Do they give fines for burn ban violations?  Anybody know how much?


----------



## shakey gizzard (Sep 9, 2010)

Usually get a warning first!


----------



## DYI hunting (Sep 9, 2010)

shakey gizzard said:


> Usually get a warning first!



I hope so, there is no way his fire could have spread.  He had plowed up at least 200 yards in every direction of the brush piles.  The fire department stayed for at least an hour before leaving.


----------



## Mackey (Sep 9, 2010)

It depends on the Fire Dept. Chief. Carroll Co Fire does not issue citations, that falls on Codes Enforcement. Wheather we get codes involved pretty much depends on the persons attitude and how many times we have been there in the past. You may also seek legal advice in the event any property was damaged.


----------



## SarahFair (Sep 9, 2010)

Are like little backyard campfires/bon fires counted in a burn ban?


----------



## LEON MANLEY (Sep 9, 2010)

I think if it is contained in a barrel then it's ok.


----------



## Twenty five ought six (Sep 9, 2010)

SarahFair said:


> Are like little backyard campfires/bon fires counted in a burn ban?




Depends on where you are.

At the state level, no they are not included.

Local ordinances may include them --for example no open burning in Clarke County at any time.


----------



## tharris73 (Sep 9, 2010)

The state burn ban rule can be found at:

http://www.georgiaair.org/airpermit/downloads/aqrules/opernburning/ruleopenburningdec2009.pdf

Some localities can and will fine if they respond to the fire.

At the state level, warning first offense, potential fine second offense.


----------



## Strych9 (Sep 9, 2010)

Yes the local PD or SO gives citations for burning outside of the burn ban. Saw a guy at work this week get a ticket for it. Of course his fire got out of control and we had to go put it out for him. Like someone above said...citations are for repeat offenders, or in cases where brush/woods fires start as a result.


----------



## JustUs4All (Sep 9, 2010)

I don't think they can prohibit "cooking fires".


----------



## greasemonkey1313 (Sep 9, 2010)

I don't know about fines for burning within a ban...but I had a permitted fire get away from me several years ago, and had to call FD. After they got the fire under control they asked for the permit #, and told me that if we had not had a permit then we would be responsible for the cost of FD coming out. Since I had the permit it was all good and covered. I learned then that it is surely cheaper to get a free permit and not have to worry.


----------



## meatseeker (Sep 9, 2010)

This is why I burn when its raining or snowing


----------



## shakey gizzard (Sep 9, 2010)

SarahFair said:


> Are like little backyard campfires/bon fires counted in a burn ban?

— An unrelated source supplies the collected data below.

import Summits.SmoothPoincare4.SmoothPoincare4.Theorems.EntropyRungCompactShrinkerGapJensenVolumeBound
import Literature.Geometry.Riemannian.BakryEmeryHeatFlow
import HarnessLib

/-!
# Weighted Dirichlet energy = weighted variance on a closed normalised 4-d gradient shrinker
(stub `stub_weightedDirichlet` of line `cgy-variance-pivot`, crux `EntropyRung.CompactShrinkerGap`,
item stmt-SmoothPoincare4-10870)

For a Riemannian metric `g` (Levi-Civita connection) on a closed `4`-manifold and a smooth `f`
with `Ric + Hess f = g/2` and `R + |∇f|² = f` (a normalised gradient shrinker, `τ = 1`):

  `∫_M |∇f|² e^{-f} dV = ∫_M (f − 2)² e^{-f} dV`,

i.e. the weighted Dirichlet energy of the potential equals its weighted variance (the weighted
mean of `f` is `2`: `∫ f e^{-f} dV = 2 ∫ e^{-f} dV`, `integral_mul_exp_neg_eq_two_mul`).

Proof (three integral identities, all integrands continuous on a compact manifold of finite
volume):
* `Δ(e^{-f}) = (f − n/2) e^{-f}` with `n = finrank ℝ ℝ⁴ = 4`
  (`IsNormalisedShrinker.dalembertian_exp_neg`, Carrillo–Ni 2009, §2 and §4);
* Green's first identity on the closed manifold (`integral_mul_dalembertian_riemVolume`,
  Lee 2018, Problem 2-23 (a)) with `u = f`, `v = e^{-f}`, and the chain rule
  `d(e^{-f}) = −e^{-f} df` (`mvfderiv_exp_neg_toLinearMap`):
  `∫ f (f − 2) e^{-f} dV = ∫ f Δ(e^{-f}) dV = −∫ g⁻¹(df, d(e^{-f})) dV = ∫ |∇f|² e^{-f} dV`;
* `(f − 2)² = f(f − 2) − 2f + 4` and `∫ f e^{-f} = 2 ∫ e^{-f}` give
  `∫ (f − 2)² e^{-f} = ∫ f(f − 2) e^{-f}`.

Sanity check: the round `S⁴(√6)` with `f ≡ 2` has both sides `0`.
Everything is proved; no definition, no named fact.

References: J. A. Carrillo, L. Ni, Comm. Anal. Geom. 17 (2009), §2 (2.1)–(2.3) and §4
[CarrilloNi2009]; H.-D. Cao, M. Zhu, arXiv:1008.0842, (3.6)–(3.7) [CaoZhu2010];
J. M. Lee, *Introduction to Riemannian Manifolds* (2018), Problem 2-23 [Lee2018].
-/

noncomputable section

-- the registered namespace `Summit.SmoothPoincare4.SmoothPoincare4.Theorems` repeats a component
set_option linter.dupNamespace false

open Bundle Set Function Filter Module MeasureTheory
open scoped Manifold ContDiff Topology

namespace Summit.SmoothPoincare4.SmoothPoincare4.Theorems

open Literature.Geometry Literature.Geometry.Lorentzian Literature.Geometry.Riemannian
  Literature.Geometry.Lorentzian.PseudoRiemannianMetric

/-- **STUB `stub_weightedDirichlet` of line `cgy-variance-pivot` — the weighted Dirichlet energy
of the potential of a closed normalised shrinker equals its weighted variance.** For `g`
Riemannian (Levi-Civita) on a closed 4-manifold and `f` smooth with `Ric + Hess f = g/2`,
`R + |∇f|² = f`: `∫ |∇f|² e^{-f} dV = ∫ (f − 2)² e^{-f} dV`. Proof: Green's first identity
`∫ f Δ(e^{-f}) dV = −∫ g⁻¹(df, d(e^{-f})) dV` (`integral_mul_dalembertian_riemVolume`) with
`Δ(e^{-f}) = (f − 2) e^{-f}` (`IsNormalisedShrinker.dalembertian_exp_neg`, `finrank ℝ ℝ⁴ = 4`) and
`d(e^{-f}) = −e^{-f} df` (chain rule) gives `∫ f(f − 2) e^{-f} = ∫ |∇f|² e^{-f}`; then
`(f − 2)² = f(f − 2) − 2f + 4` and `∫ f e^{-f} = 2∫ e^{-f}` (`integral_mul_exp_neg_eq_two_mul`).
Both sides are the weighted variance `Var_{e^{-f}dV}(f)` (weighted mean of `f` is `2`). Check:
round `S⁴(√6)`, `f ≡ 2`: `0 = 0`.
[cite: CarrilloNi2009, §2 (2.1)–(2.3) and §4] [cite: Lee2018, Problem 2-23 (a)] -/
theorem stub_weightedDirichlet :
    ∀ (M : Type) [TopologicalSpace M] [T2Space M] [SecondCountableTopology M]
      [ChartedSpace (EuclideanSpace ℝ (Fin 4)) M] [IsManifold (𝓡 4) ∞ M] [CompactSpace M]
      [T3Space M] [MeasurableSpace M] [BorelSpace M]
      (g : Literature.Geometry.Lorentzian.PseudoRiemannianMetric (𝓡 4) ∞ (EuclideanSpace ℝ (Fin 4))
        (TangentSpace (𝓡 4) : M → Type _)) [g.HasLeviCivita] (f : M → ℝ) (hg : g.IsRiemannian),
      ContMDiff (𝓡 4) 𝓘(ℝ, ℝ) ∞ f →
      (∀ (x : M) (X Y : TangentSpace (𝓡 4) x),
        g.ricci x X Y + g.hessian f x X Y = (1 / 2 : ℝ) * g.val x X Y) →
      (∀ x : M, g.scalarCurvature x + g.gradSq f x = f x) →
      ∫ x, g.gradSq f x * Real.exp (-f x)
          ∂(Literature.Geometry.Lorentzian.riemannianMeasure (g.toContMDiffRiemannianMetric hg)) =
        ∫ x, (f x - 2) ^ 2 * Real.exp (-f x)
          ∂(Literature.Geometry.Lorentzian.riemannianMeasure (g.toContMDiffRiemannianMetric hg)) := by
  intro M _ _ _ _ _ _ _ _ _ g _ f hg hf hsol hnorm
  -- the weighted mean of `f` is `2`: `∫ f e^{-f} dV = 2 ∫ e^{-f} dV`
  have hid := integral_mul_exp_neg_eq_two_mul M g f hg hf hsol hnorm
  -- the Riemannian measure is `g.riemVolume`
  have hV : g.riemVolume = riemannianMeasure (g.toContMDiffRiemannianMetric hg) :=
    PseudoRiemannianMetric.riemVolume_eq hg
  rw [← hV] at hid ⊢
  have hE : finrank ℝ (EuclideanSpace ℝ (Fin 4)) = 4 := finrank_euclideanSpace_fin
  -- the hypotheses say `(g, f, 1)` is a normalised gradient shrinker
  have h : g.IsNormalisedShrinker f 1 := (g.isNormalisedShrinker_one_iff f).2 ⟨hsol, hnorm⟩
  -- regularity
  have hf1 : ContMDiff (𝓡 4) 𝓘(ℝ, ℝ) 1 f := hf.of_le (by norm_num)
  have he2 : ContMDiff (𝓡 4) 𝓘(ℝ, ℝ) 2 (fun y ↦ Real.exp (-f y)) :=
    ((Real.contDiff_exp.comp contDiff_neg).comp_contMDiff hf).of_le (WithTop.coe_le_coe.mpr le_top)
  have hEc : Continuous fun x ↦ Real.exp (-f x) := Real.continuous_exp.comp hf.continuous.neg
  -- integrability of the (continuous) integrands for the finite measure `dV_g`
  have hint : Integrable (fun x ↦ Real.exp (-f x)) g.riemVolume :=
    integrable_exp_neg_of_contMDiff hf
  have hfint : Integrable (fun x ↦ f x * Real.exp (-f x)) g.riemVolume :=
    g.integrable_of_continuous (hf.continuous.mul hEc)
  have iA : Integrable (fun x ↦ f x * (f x - 2) * Real.exp (-f x)) g.riemVolume :=
    g.integrable_of_continuous
      ((hf.continuous.mul (hf.continuous.sub continuous_const)).mul hEc)
  have iB : Integrable (fun x ↦ 2 * (f x * Real.exp (-f x))) g.riemVolume := hfint.const_mul 2
  have iC : Integrable (fun x ↦ 4 * Real.exp (-f x)) g.riemVolume := hint.const_mul 4
  have iBC : Integrable (fun x ↦ 2 * (f x * Real.exp (-f x)) - 4 * Real.exp (-f x)) g.riemVolume :=
    iB.sub iC
  -- pointwise: `f Δ(e^{-f}) = f (f − 2) e^{-f}`
  have hL : ∀ x, f x * g.dalembertian (fun y ↦ Real.exp (-f y)) x =
      f x * (f x - 2) * Real.exp (-f x) := by
    intro x
    rw [h.dalembertian_exp_neg hf x, hE]
    push_cast
    ring
  -- pointwise: `g⁻¹(df, d(e^{-f})) = −|∇f|² e^{-f}` (chain rule `d(e^{-f}) = −e^{-f} df`)
  have hR : ∀ x, g.innerDual x (mvfderiv (𝓡 4) f x : TangentSpace (𝓡 4) x →ₗ[ℝ] ℝ)
      (mvfderiv (𝓡 4) (fun y ↦ Real.exp (-f y)) x : TangentSpace (𝓡 4) x →ₗ[ℝ] ℝ) =
      -(g.gradSq f x * Real.exp (-f x)) := by
    intro x
    have hgrad : g.innerDual x (mvfderiv (𝓡 4) f x : TangentSpace (𝓡 4) x →ₗ[ℝ] ℝ)
        (mvfderiv (𝓡 4) f x : TangentSpace (𝓡 4) x →ₗ[ℝ] ℝ) = g.gradSq f x := rfl
    rw [mvfderiv_exp_neg_toLinearMap (hf1.mdifferentiableAt one_ne_zero), g.innerDual_smul_right,
      hgrad]
    ring
  -- Green's first identity: `∫ f Δ(e^{-f}) dV = −∫ g⁻¹(df, d(e^{-f})) dV`
  have key : ∫ x, f x * (f x - 2) * Real.exp (-f x) ∂g.riemVolume =
      ∫ x, g.gradSq f x * Real.exp (-f x) ∂g.riemVolume := by
    have hG := integral_mul_dalembertian_riemVolume g hg hf1 he2
    simp_rw [hL, hR, integral_neg, neg_neg] at hG
    exact hG
  -- `(f − 2)² e^{-f} = f(f − 2) e^{-f} − (2 f e^{-f} − 4 e^{-f})`, and `∫ f e^{-f} = 2 ∫ e^{-f}`
  have hsq : ∀ x, (f x - 2) ^ 2 * Real.exp (-f x) =
      f x * (f x - 2) * Real.exp (-f x) - (2 * (f x * Real.exp (-f x)) - 4 * Real.exp (-f x)) := by
    intro x
    ring
  have e3 : ∫ x, (f x - 2) ^ 2 * Real.exp (-f x) ∂g.riemVolume =
      ∫ x, f x * (f x - 2) * Real.exp (-f x) ∂g.riemVolume -
        (2 * ∫ x, f x * Real.exp (-f x) ∂g.riemVolume - 4 * ∫ x, Real.exp (-f x) ∂g.riemVolume) := by
    simp_rw [hsq]
    rw [integral_sub iA iBC, integral_sub iB iC, integral_const_mul, integral_const_mul]
  rw [e3, hid, key]
  ring

end Summit.SmoothPoincare4.SmoothPoincare4.Theorems

end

I wouldnt risk it with any fire right now! If we dont get rain soon,brush fires will be on rise!


----------



## xhunterx (Sep 10, 2010)

the last i heard in walker county you could burn during a ban if it was a cooking fire, camp fire, or bon fire that was being attended to. so if i have a small pile of brush that is safe to burn weather wise, then i burn it with a couple of lawn chairs set up nearby with marshmellows laying on them


----------



## bear-229 (Sep 30, 2010)

around here you will only get a fine if gfc comes out and then it is minor as long as no plows come out


----------